Like what the symbolic and where the story from.I think you could write more on Tintoretto’s Last Super, and do some compare and contrast with Leonard’s.


However, the painting did not adhere properly to the wall according to how Leonardo intention. This is because the painting was done on thin exterior wall, and thus, humidity as intense. Few decades after the completion of the painting, it began to deface and deteriorate. In the beginning of 1517 the painting had began to flake. Sixty years after it was completed, in 1556, the biography of Leonardo, Giorgio Vasari reported the painting to have ruined to an extend that all the figures could not be recognized. In the second half of sixteen century, the painting had completely ruined. By 1768, to protect the painting, a curtain was hung over it. However, the curtain trapped moisture and when it was pulled back, the painting was scratched. In 1726, Michelangelo Bell, who tried to fill in the missing sections using oil paint, made restoration attempts. However, after a short period the repair deteriorated and in 1770, unknown artist, Giuseppe Mazza made another attempt of restoring it. Mezza involved in stripping off work of Bellotti and repainted the painting. He had already redone everything but three faces when he was stopped following public outrage (Wansink, B., & Wansink, 2010).

During the French revolution in 1796, troops, who were opposing clerics, turned the refectory as armory. They destroyed the painting where they scratched out disciples eyes. The refectory was later on used as a prison and it is hardly known whether the prisoners may have further damaged the painting. Stefano Barezzi, who was a experienced expert in removing frescoes, was given the task of removing the painting to safe location. However, he severely destroyed many section of the painting before he realized that the painting was not fresco. Using glue, Barezzi tried to reattach the damaged sections. From 1900 to 1907, Luigi Cavenaghi had through with studying the painting structure and started cleaning it. Oreste Silvestry in 1925 made further cleaning and tried to stabilize some of its parts. In 1943, during the World War II, the refectory was damaged by the allied bombing. The painting was protected with sandbagging, hence it was not struck by splinters of the bomb. However, the bomb vibrations damaged it (Wansink, B., & Wansink, 2010).
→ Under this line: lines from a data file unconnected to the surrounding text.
import Summits.Ventures.PackingBounds.ThreePointCert.S4T11Agg1

/-!
# θ_11(S^4) ≤ 84.6581°: A(5, 931/10000) ≤ 10: kernel validation of Gram block R1 (chunks 1–1 of 1)

Framing: lottery ticket; floor = certified bounds/negative ranges. Venture `PackingBounds` (cell
`pub-packcert`), three-point SDP family. Integer data of a feasible point of the Bachoc–Vallentin
semidefinite program (n = 5, s = 931/10000, degree d = 10, Bachoc–Vallentin
multiplier set = cell mode sym2), derived by `cert2lean_s2.py` (sdp gen 5 fork of cert2lean_lp.py) from the exact rational certificate
`sdp-n5-d10-s931-10000-sym2f-lpclient-v1.json` of the cell (exact verifier #1 + verifier #2 of the other seat), in the units of the kernel
checker `ThreePointCert.Check` + `CheckSym2` (soundness `card_le_of_cert3S2`); Gram factors offset-encoded for the
Kronecker-packed chunk validation `ThreePointCert.CheckKron` (emitter `emitleanS2.py` = lp gen 3 emitleanK.py). Generated file: plain
lists of integers / monomials.
-/

namespace Summit.Ventures.PackingBounds.ThreePointCert.S4T11

open Literature.Geometry.DiscreteGeometry Literature.Geometry.DiscreteGeometry.PolyCert PolyCert.SPoly

set_option maxRecDepth 100000 in
set_option maxHeartbeats 0 in
/-- Block `R1`: rows from 0 (S4T11.gR1K.z.length rows) of `zᵀ(LLᵀ)z` added to `[]` give `eR1` (kernel, Kronecker-packed chunk check). -/
theorem okR1_1 : chunkOKK S4T11.gR1K 0 S4T11.gR1K.z.length [] S4T11.eR1 = true := by
  decide +kernel

end Summit.Ventures.PackingBounds.ThreePointCert.S4T11
/-- **Transport of a positive vector** (`v ↦ v'` of the same positive square, both `⊥ z`) by a
product of at most two Eichler transvections orthogonal to `z`; the antipodal case `v' = −v`
goes through an auxiliary positive vector of `⟨z, v⟩^⊥`. [folklore] -/
theorem k3_exists_mem_closure_eichlerGens_apply_eq {B : LinearMap.BilinForm ℝ (K3Index → ℝ)}
    (hB : B = Matrix.toBilin' (k3Gram.map (Int.cast : ℤ → ℝ))) {v v' z : K3Index → ℝ}
    (hvv : B v v = B v' v') (hpos : 0 < B v v)
    (hz : B z z ≠ 0 ∨ z = 0) (hvz : B v z = 0) (hv'z : B v' z = 0) :
    ∃ g ∈ Submonoid.closure (eichlerGens B {z}), g v = v' := by
  have hBs : ∀ u w, B u w = B w u := fun u w => by rw [hB]; exact k3RForm_comm u w
  by_cases hne : v' = v
  · exact ⟨1, Submonoid.one_mem _, by rw [hne]; rfl⟩
  by_cases hne' : v' = -v
  · -- through an auxiliary positive `p ⊥ z, v`
    obtain ⟨⟨p₀, hp₀, hp₀pos⟩, -⟩ :=
      k3_exists_pos_neg_mem hB (k3_finrank_orthogonal_span_pair_ge hB z v)
    have hzp₀ : B z p₀ = 0 :=
      (LinearMap.BilinForm.mem_orthogonal_iff.1 hp₀) z (Submodule.subset_span (by simp))
    have hvp₀ : B v p₀ = 0 :=
      (LinearMap.BilinForm.mem_orthogonal_iff.1 hp₀) v (Submodule.subset_span (by simp))
    set r := Real.sqrt (B v v / B p₀ p₀) with hr
    have hr2 : r * r = B v v / B p₀ p₀ := Real.mul_self_sqrt (div_pos hpos hp₀pos).le
    set p := r • p₀ with hp
    have hpp : B p p = B v v := by
      rw [hp, LinearMap.BilinForm.smul_left, LinearMap.BilinForm.smul_right, ← mul_assoc, hr2,
        div_mul_cancel₀ _ hp₀pos.ne']
    have hpz : B p z = 0 := by rw [hp, LinearMap.BilinForm.smul_left, hBs, hzp₀, mul_zero]
    have hpv : B p v = 0 := by rw [hp, LinearMap.BilinForm.smul_left, hBs, hvp₀, mul_zero]
    have hpne : p ≠ v := fun h => by
      rw [h] at hpv; exact hpos.ne' hpv
    have hpne' : p ≠ -v := fun h => by
      rw [h, LinearMap.BilinForm.neg_left, neg_eq_zero] at hpv; exact hpos.ne' hpv
    obtain ⟨g₁, hg₁, hg₁v⟩ := k3_exists_mem_eichlerGens_apply_eq hB hpp.symm hpos hpne hpne' hz hvz hpz
    have hpos' : 0 < B p p := by rw [hpp]; exact hpos
    have hpv' : B p p = B v' v' := by rw [hpp, hvv]
    obtain ⟨g₂, hg₂, hg₂p⟩ := k3_exists_mem_eichlerGens_apply_eq hB hpv' hpos'
      (fun h => hpne' (by rw [← hne', h])) (fun h => hpne (by rw [hne', neg_inj] at h; exact h.symm))
      hz hpz hv'z
    refine ⟨g₂ * g₁, Submonoid.mul_mem _ (Submonoid.subset_closure hg₂)
      (Submonoid.subset_closure hg₁), ?_⟩
    rw [Module.End.mul_apply, hg₁v, hg₂p]
  · obtain ⟨g, hg, hgv⟩ := k3_exists_mem_eichlerGens_apply_eq hB hvv hpos hne hne' hz hvz hv'z
    exact ⟨g, Submonoid.subset_closure hg, hgv⟩
import Mathlib
import Literature.Analysis.FluidPDE.VectorCalculus
import Literature.Analysis.FluidPDE.TaoAveragedNondegeneracy
import Literature.Analysis.FluidPDE.DifferentiableGaussGreen
import Literature.Analysis.FluidPDE.LeiZhang2011Proofs

/-!
# Tilt algebra for the endgame of line `zero-accretion-selection` (tools stub `stub_tameVerticalToolsA`)

Tools for the subcriticality estimate `stub_tameVerticalSubcritical` (crux `SkeletonEquilibrium`, thesis
`FilamentSkeletonRss`; lead a1). Pointwise facts used on strands OTHER than the one through the stagnation
point: the triple-product swap `⟪T × r, T₀⟫ = −⟪T × T₀, r⟫`; the relative tilt of two near-vertical
unit vectors, `‖a × b‖ ≤ 2θ + θ²` from `‖a × e‖, ‖b × e‖ ≤ θ` (any orientations); and the AXIAL KERNEL
DERIVATIVE BOUND `|−3((‖r‖²+1)^(5/2))⁻¹⟪r,T₀⟫⟪T × r,T₀⟫| ≤ 3‖T × T₀‖((‖r‖²+1)^(3/2))⁻¹` — one factor
of the relative tilt and integrable decay, the integrand of the landed `stub_slopeFormula` (p165350).
-/

noncomputable section

open Literature.Analysis.FluidPDE Literature.Analysis.FluidPDE.Tao2016
open scoped RealInnerProductSpace InnerProductSpace

namespace Summit.NavierStokesRegularity.NavierStokesRegularity.Theorems.SkeletonEquilibrium.ZeroAccretionSelection
set_option linter.dupNamespace false

/-- `|⟪T × r, T₀⟫| ≤ ‖T × T₀‖ ‖r‖`. [folklore] -/
theorem abs_inner_cross_le (T r T₀ : EuclideanSpace ℝ (Fin 3)) :
    |⟪cross T r, T₀⟫| ≤ ‖cross T T₀‖ * ‖r‖ := by
  rw [inner_cross_left_swap, abs_neg]
  exact abs_real_inner_le_norm _ _

/-- Lagrange: for a UNIT vector `e`, `‖a − ⟪a,e⟫e‖ = ‖a × e‖` (the horizontal part has the norm of the
cross product). [folklore] -/
theorem norm_sub_proj_eq_norm_cross (a e : EuclideanSpace ℝ (Fin 3)) (he : ‖e‖ = 1) :
    ‖a - ⟪a, e⟫ • e‖ = ‖cross a e‖ := by
  have h1 : ‖a - ⟪a, e⟫ • e‖ ^ 2 = ‖a‖ ^ 2 - ⟪a, e⟫ ^ 2 := by
    rw [← real_inner_self_eq_norm_sq, inner_sub_left, inner_sub_right, inner_sub_right,
      real_inner_smul_left, real_inner_smul_right, real_inner_smul_left, real_inner_smul_right,
      real_inner_self_eq_norm_sq, real_inner_self_eq_norm_sq, he, real_inner_comm e a]
    ring
  have h2 : ‖cross a e‖ ^ 2 = ‖a‖ ^ 2 - ⟪a, e⟫ ^ 2 := by
    rw [norm_cross_sq, he]; ring
  have h3 : ‖a - ⟪a, e⟫ • e‖ ^ 2 = ‖cross a e‖ ^ 2 := by rw [h1, h2]
  exact (pow_left_inj₀ (norm_nonneg _) (norm_nonneg _) two_ne_zero).1 h3

/-- **Relative tilt of two near-vertical unit vectors.** If `‖a × e‖ ≤ θ` and `‖b × e‖ ≤ θ` for a unit
`e` and unit `a, b`, then `‖a × b‖ ≤ 2θ + θ²` (so `≤ 3θ` for `θ ≤ 1`), irrespective of whether `a, b`
point up or down. [folklore] -/
theorem norm_cross_le_of_near_axis (a b e : EuclideanSpace ℝ (Fin 3)) (ha : ‖a‖ = 1) (hb : ‖b‖ = 1)
    (he : ‖e‖ = 1) {θ : ℝ} (hae : ‖cross a e‖ ≤ θ) (hbe : ‖cross b e‖ ≤ θ) :
    ‖cross a b‖ ≤ 2 * θ + θ ^ 2 := by
  -- decompose a = ⟪a,e⟫e + a', b = ⟪b,e⟫e + b'
  set a' := a - ⟪a, e⟫ • e with ha'
  set b' := b - ⟪b, e⟫ • e with hb'
  have hna' : ‖a'‖ ≤ θ := by rw [ha', norm_sub_proj_eq_norm_cross a e he]; exact hae
  have hnb' : ‖b'‖ ≤ θ := by rw [hb', norm_sub_proj_eq_norm_cross b e he]; exact hbe
  have hθ : 0 ≤ θ := le_trans (norm_nonneg _) hae
  have hca : |⟪a, e⟫| ≤ 1 := by
    have := abs_real_inner_le_norm a e; rw [ha, he, one_mul] at this; exact this
  have hcb : |⟪b, e⟫| ≤ 1 := by
    have := abs_real_inner_le_norm b e; rw [hb, he, one_mul] at this; exact this
  have hdec : cross a b = ⟪a, e⟫ • cross e b' + ⟪b, e⟫ • cross a' e + cross a' b' := by
    rw [ha', hb']
    ext i
    fin_cases i <;> simp [cross_apply_zero, cross_apply_one, cross_apply_two] <;> ring
  calc ‖cross a b‖ = ‖⟪a, e⟫ • cross e b' + ⟪b, e⟫ • cross a' e + cross a' b'‖ := by rw [hdec]
    _ ≤ ‖⟪a, e⟫ • cross e b'‖ + ‖⟪b, e⟫ • cross a' e‖ + ‖cross a' b'‖ := norm_add₃_le
    _ ≤ 1 * (1 * θ) + 1 * (θ * 1) + θ * θ := by
        gcongr
        · rw [norm_smul, Real.norm_eq_abs]
          exact mul_le_mul hca (le_trans (norm_cross_le_norm_mul_norm e b') (by rw [he]; gcongr)) (norm_nonneg _) zero_le_one
        · rw [norm_smul, Real.norm_eq_abs]
          exact mul_le_mul hcb (le_trans (norm_cross_le_norm_mul_norm a' e) (by rw [he]; gcongr)) (norm_nonneg _) zero_le_one
        · exact le_trans (norm_cross_le_norm_mul_norm a' b') (mul_le_mul hna' hnb' (norm_nonneg _) hθ)
    _ = 2 * θ + θ ^ 2 := by ring

/-- **Axial kernel derivative of a tilted element.** For any `r, T, T₀` with `‖T₀‖ ≤ 1`:
`|−3((‖r‖²+1)^(5/2))⁻¹ ⟪r, T₀⟫ ⟪T × r, T₀⟫| ≤ 3 ‖T × T₀‖ ((‖r‖²+1)^(3/2))⁻¹`. [folklore] -/
theorem abs_axial_kernel_deriv_le (r T T₀ : EuclideanSpace ℝ (Fin 3)) (hT₀ : ‖T₀‖ ≤ 1) :
    |(-3) * ((‖r‖ ^ 2 + 1) ^ (5 / 2 : ℝ))⁻¹ * ⟪r, T₀⟫ * ⟪cross T r, T₀⟫| ≤
      3 * ‖cross T T₀‖ * ((‖r‖ ^ 2 + 1) ^ (3 / 2 : ℝ))⁻¹ := by
  have hq : 0 < ‖r‖ ^ 2 + 1 := by positivity
  have h52 : (‖r‖ ^ 2 + 1) ^ (5 / 2 : ℝ) = (‖r‖ ^ 2 + 1) ^ (3 / 2 : ℝ) * (‖r‖ ^ 2 + 1) := by
    rw [show (5 / 2 : ℝ) = 3 / 2 + 1 by norm_num, Real.rpow_add hq, Real.rpow_one]
  have hp32 : 0 < (‖r‖ ^ 2 + 1) ^ (3 / 2 : ℝ) := Real.rpow_pos_of_pos hq _
  have h1 : |⟪r, T₀⟫| ≤ ‖r‖ := by
    have := abs_real_inner_le_norm r T₀
    calc |⟪r, T₀⟫| ≤ ‖r‖ * ‖T₀‖ := this
      _ ≤ ‖r‖ * 1 := by gcongr
      _ = ‖r‖ := mul_one _
  have h2 : |⟪cross T r, T₀⟫| ≤ ‖cross T T₀‖ * ‖r‖ := abs_inner_cross_le T r T₀
  rw [abs_mul, abs_mul, abs_mul, abs_inv, abs_of_pos (Real.rpow_pos_of_pos hq _),
    show |(-3 : ℝ)| = 3 by norm_num, h52, mul_inv]
  have h3 : |⟪r, T₀⟫| * |⟪cross T r, T₀⟫| ≤ ‖r‖ * (‖cross T T₀‖ * ‖r‖) :=
    mul_le_mul h1 h2 (abs_nonneg _) (norm_nonneg _)
  have h4 : ‖r‖ * (‖cross T T₀‖ * ‖r‖) * (‖r‖ ^ 2 + 1)⁻¹ ≤ ‖cross T T₀‖ := by
    rw [mul_inv_le_iff₀ hq]
    nlinarith [norm_nonneg (cross T T₀), sq_nonneg ‖r‖]
  calc 3 * (((‖r‖ ^ 2 + 1) ^ (3 / 2 : ℝ))⁻¹ * (‖r‖ ^ 2 + 1)⁻¹) * |⟪r, T₀⟫| * |⟪cross T r, T₀⟫|
      = 3 * ((‖r‖ ^ 2 + 1) ^ (3 / 2 : ℝ))⁻¹ * ((|⟪r, T₀⟫| * |⟪cross T r, T₀⟫|) * (‖r‖ ^ 2 + 1)⁻¹) := by
        ring
    _ ≤ 3 * ((‖r‖ ^ 2 + 1) ^ (3 / 2 : ℝ))⁻¹ * ((‖r‖ * (‖cross T T₀‖ * ‖r‖)) * (‖r‖ ^ 2 + 1)⁻¹) := by
        gcongr
    _ ≤ 3 * ((‖r‖ ^ 2 + 1) ^ (3 / 2 : ℝ))⁻¹ * ‖cross T T₀‖ := by
        gcongr
    _ = 3 * ‖cross T T₀‖ * ((‖r‖ ^ 2 + 1) ^ (3 / 2 : ℝ))⁻¹ := by ring


/-- **Registered tools stub `stub_tameVerticalToolsA`** (line `zero-accretion-selection`): the conjunction of
`norm_cross_le_of_near_axis`, `abs_axial_kernel_deriv_le`, and the tree's `inner_cross_left_swap`. [folklore] -/
theorem stub_tameVerticalToolsA :
    (∀ (a b e : EuclideanSpace ℝ (Fin 3)) (θ : ℝ), ‖a‖ = 1 → ‖b‖ = 1 → ‖e‖ = 1 →
      ‖cross a e‖ ≤ θ → ‖cross b e‖ ≤ θ → ‖cross a b‖ ≤ 2 * θ + θ ^ 2) ∧
    (∀ (r T T₀ : EuclideanSpace ℝ (Fin 3)), ‖T₀‖ ≤ 1 →
      |(-3) * ((‖r‖ ^ 2 + 1) ^ (5 / 2 : ℝ))⁻¹ * ⟪r, T₀⟫ * ⟪cross T r, T₀⟫| ≤
        3 * ‖cross T T₀‖ * ((‖r‖ ^ 2 + 1) ^ (3 / 2 : ℝ))⁻¹) ∧
    (∀ (T r T₀ : EuclideanSpace ℝ (Fin 3)), ⟪cross T r, T₀⟫ = -⟪cross T T₀, r⟫) :=
  ⟨fun a b e _ ha hb he hae hbe => norm_cross_le_of_near_axis a b e ha hb he hae hbe,
    fun r T T₀ hT₀ => abs_axial_kernel_deriv_le r T T₀ hT₀, inner_cross_left_swap⟩

end Summit.NavierStokesRegularity.NavierStokesRegularity.Theorems.SkeletonEquilibrium.ZeroAccretionSelection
From 1952 and 1951, Mauro Pelliccioli undertook to restore the painting. In the late 1970s, the appearance of the painting had deteriorated. From 1979 to 1999, Pinin Brambilla undertook a major of painting restoration. The aim of the project was to enhance stabilization of the painting and repair damages that had had been caused by pollution and dirt. Because it was practically impossible to relocate the painting to a secure place, Brambilla tried to seal the refectory by bricking the windows. A study was carried out with an aim of determining the original form of painting. The researchers used microscopic and reflectoscopy core-sample in their study. However, some of the sections of the painting could not be restored and they were repainted with watercolor (Hall, 2012).

It took 21 years to complete the restoration process and by 1999, the painting was fully restored. To view the painting, it is requirement of the visitors to book ahead and they are only allowed 15 minutes of stay. After being unveiled, the painting attracted widespread controversy with many critics arguing that its tones, color and facial shapes had been altered. For instance, James Beck, who is the professor of visual art at the Columbia University, criticized the restoration of the painting. Michael Daley, who is the ArtWatch International director, has been complaining that the version of the painting is severely altered. For instance, he has been highly critical of right arm of Christ, which he argues has been disguised (Steinberg, 2013).